FIGS. 2-4 show further suitable transformer configurations. In each case, a relaxor piezoelectric element 10 is coupled to input electrodes 12 and output electrodes 16 , and polarized as indicated by arrows. Each of these transformer configurations will have different electrical and mechanical properties, and are suitable for different applications. The transformer shown in FIG. 2 operates in extensional mode, and has the advantage that the entire piezoelectric element is poled in a single direction. The transformer shown in FIG. 3 operates by expanding radially, and has a circular shape that may be advantageous in some situations. The transformer shown in FIG. 4 represents an improvement upon the general shape shown in FIG. 3 , tending to produce a more balanced vibration, since the input electrodes are more symmetrically placed.

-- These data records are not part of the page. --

/-- **Equal second logarithmic derivatives and equal `2`-jets after a common power of `z` force equality.**
[cite: BlakestadGrant2023, Prop. 14] -/
theorem eq_of_logDeriv₂Num_X_pow_mul_eq {f₀ g₀ : F⟦X⟧} (k : ℕ)
    (h0 : constantCoeff f₀ = constantCoeff g₀) (hne : constantCoeff g₀ ≠ 0) (h1 : coeff 1 f₀ = coeff 1 g₀)
    (hN : logDeriv₂Num V.formalInvariantDerivation (X ^ k * f₀) * (X ^ k * g₀) ^ 2 =
      logDeriv₂Num V.formalInvariantDerivation (X ^ k * g₀) * (X ^ k * f₀) ^ 2) : f₀ = g₀ := by
  set D := V.formalInvariantDerivation with hD
  have hg0ne : g₀ ≠ 0 := fun h => by rw [h, map_zero] at hne; exact hne rfl
  have hi : logDeriv₂Num D f₀ * g₀ ^ 2 = logDeriv₂Num D g₀ * f₀ ^ 2 := by
    have e : X ^ (4 * k) * (logDeriv₂Num D f₀ * g₀ ^ 2 - logDeriv₂Num D g₀ * f₀ ^ 2) = 0 := by
      rw [logDeriv₂Num_mul, logDeriv₂Num_mul] at hN
      linear_combination hN
    exact sub_eq_zero.mp ((mul_eq_zero.mp e).resolve_left (pow_ne_zero _ X_ne_zero))
  have hgi : g₀ * invOfUnit g₀ (Units.mk0 _ hne) = 1 := mul_invOfUnit g₀ _ (Units.val_mk0 _).symm
  set ig := invOfUnit g₀ (Units.mk0 _ hne) with hig
  have hig0 : constantCoeff ig = (constantCoeff g₀)⁻¹ := by
    rw [hig, constantCoeff_invOfUnit, Units.val_inv_eq_inv_val, Units.val_mk0]
  set q := f₀ * ig with hq
  have hfq : f₀ = q * g₀ := by
    calc f₀ = f₀ * (g₀ * ig) := by rw [hgi, mul_one]
      _ = q * g₀ := by rw [hq]; ring
  have hq0 : constantCoeff q = 1 := by
    rw [hq, map_mul, hig0, h0, mul_inv_cancel₀ hne]
  have hq1 : coeff 1 q = 0 := by
    have e := congrArg (coeff 1) hfq
    rw [coeff_one_mul_eq, coeff_zero_eq_constantCoeff_apply, hq0, one_mul, coeff_zero_eq_constantCoeff_apply,
      h1] at e
    have e' : coeff 1 q * constantCoeff g₀ = 0 := by linear_combination -e
    exact (mul_eq_zero.mp e').resolve_right hne
  have hNq : logDeriv₂Num D q = 0 := by
    have e : logDeriv₂Num D q * g₀ ^ 4 = 0 := by
      rw [hfq, logDeriv₂Num_mul] at hi
      linear_combination hi
    exact (mul_eq_zero.mp e).resolve_right (pow_ne_zero _ hg0ne)
  have hq1' := eq_one_of_logDeriv₂Num_eq_zero V hq0 hq1 hNq
  rw [hfq, hq1', one_mul]

end Summit.BirchSwinnertonDyer.BirchSwinnertonDyer.Theorems.AlignedTransportAtTwoSigmaSqTwo.Field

It has been proposed in U.S. Pat. No. 5,229,680 to Sato et al. to use a single crystal LiNbO 3 piezoelectric in a transformer. LiNbO 3 is not a relaxor material, and its single crystal exhibits an increased mechanical Q as compared to the polycrystalline material. Thus, the substitution of a single crystal for a polycrystal in a LiNbO 3 transformer follows the conventional wisdom of the art in attempting to increase Q in order to improve performance. Our invention, in contrast, uses a material that exhibits a lower Q, but nevertheless exhibits improved performance because of its greater coupling coefficients and dielectric constant.

Domain texturing and optimal crystallographic cuts can benefit the operation of transformers according to the invention much as they do in specific quartz and LiNbO 3 cuts for optimal thermal and acoustic performance. Measurement of the directional properties of relaxor ceramics is a topic of continuing research. Those of ordinary skill in the art will understand how to use published data on texture effects on mechanical Q and transmission directions to optimize particular transformer designs.

Precision cutting of piezoelectric ceramics to form complicated transformer geometries with particular crystallographic textures can be performed as described in commonly owned U.S. Pat. No. 6,337,465 to Masters et al., which is incorporated by reference herein.

Other embodiments of the invention will be apparent to those skilled in the art from a consideration of the specification or practice of the invention disclosed herein. It is intended that the specification and examples be considered as exemplary only, with the true scope and spirit of the invention being indicated by the following claims.

Claims

1. A piezoelectric transformer, comprising:a single crystal relaxor ferroelectric piezoelectric element having a mechanical resonant frequency; input electrodes coupled to the piezoelectric element; output electrodes coupled to the piezoelectric element, wherein an input current delivered via the input electrodes acts to cause the piezoelectric element to vibrate near its resonant frequency, thereby producing a transformed output current at the output electrodes.

2. A piezoelectric transformer, comprising:a single crystal relaxor ferroelectric piezoelectric element having a mechanical resonant frequency, wherein the piezoelectric element comprises PZN-PT; input electrodes coupled to the piezoelectric element; output electrodes coupled to the piezoelectric element, wherein an input current delivered via the input electrodes acts to cause the piezoelectric element to vibrate near its resonant frequency, thereby producing a transformed output current at the output electrodes.

3. The piezoelectric transformer of claim 1, wherein the piezoelectric element comprises PMN-PT.

4. The piezoelectric transformer of claim 1, wherein the piezoelectric element vibrates in an extensional mode.

5. The piezoelectric transformer of claim 1, wherein the piezoelectric element vibrates in a plate bending mode.

6. The piezoelectric transformer of claim 1, wherein the piezoelectric element vibrates in a beam bending mode.

7. The piezoelectric transformer of claim 1, wherein the piezoelectric element vibrates in a thickness mode.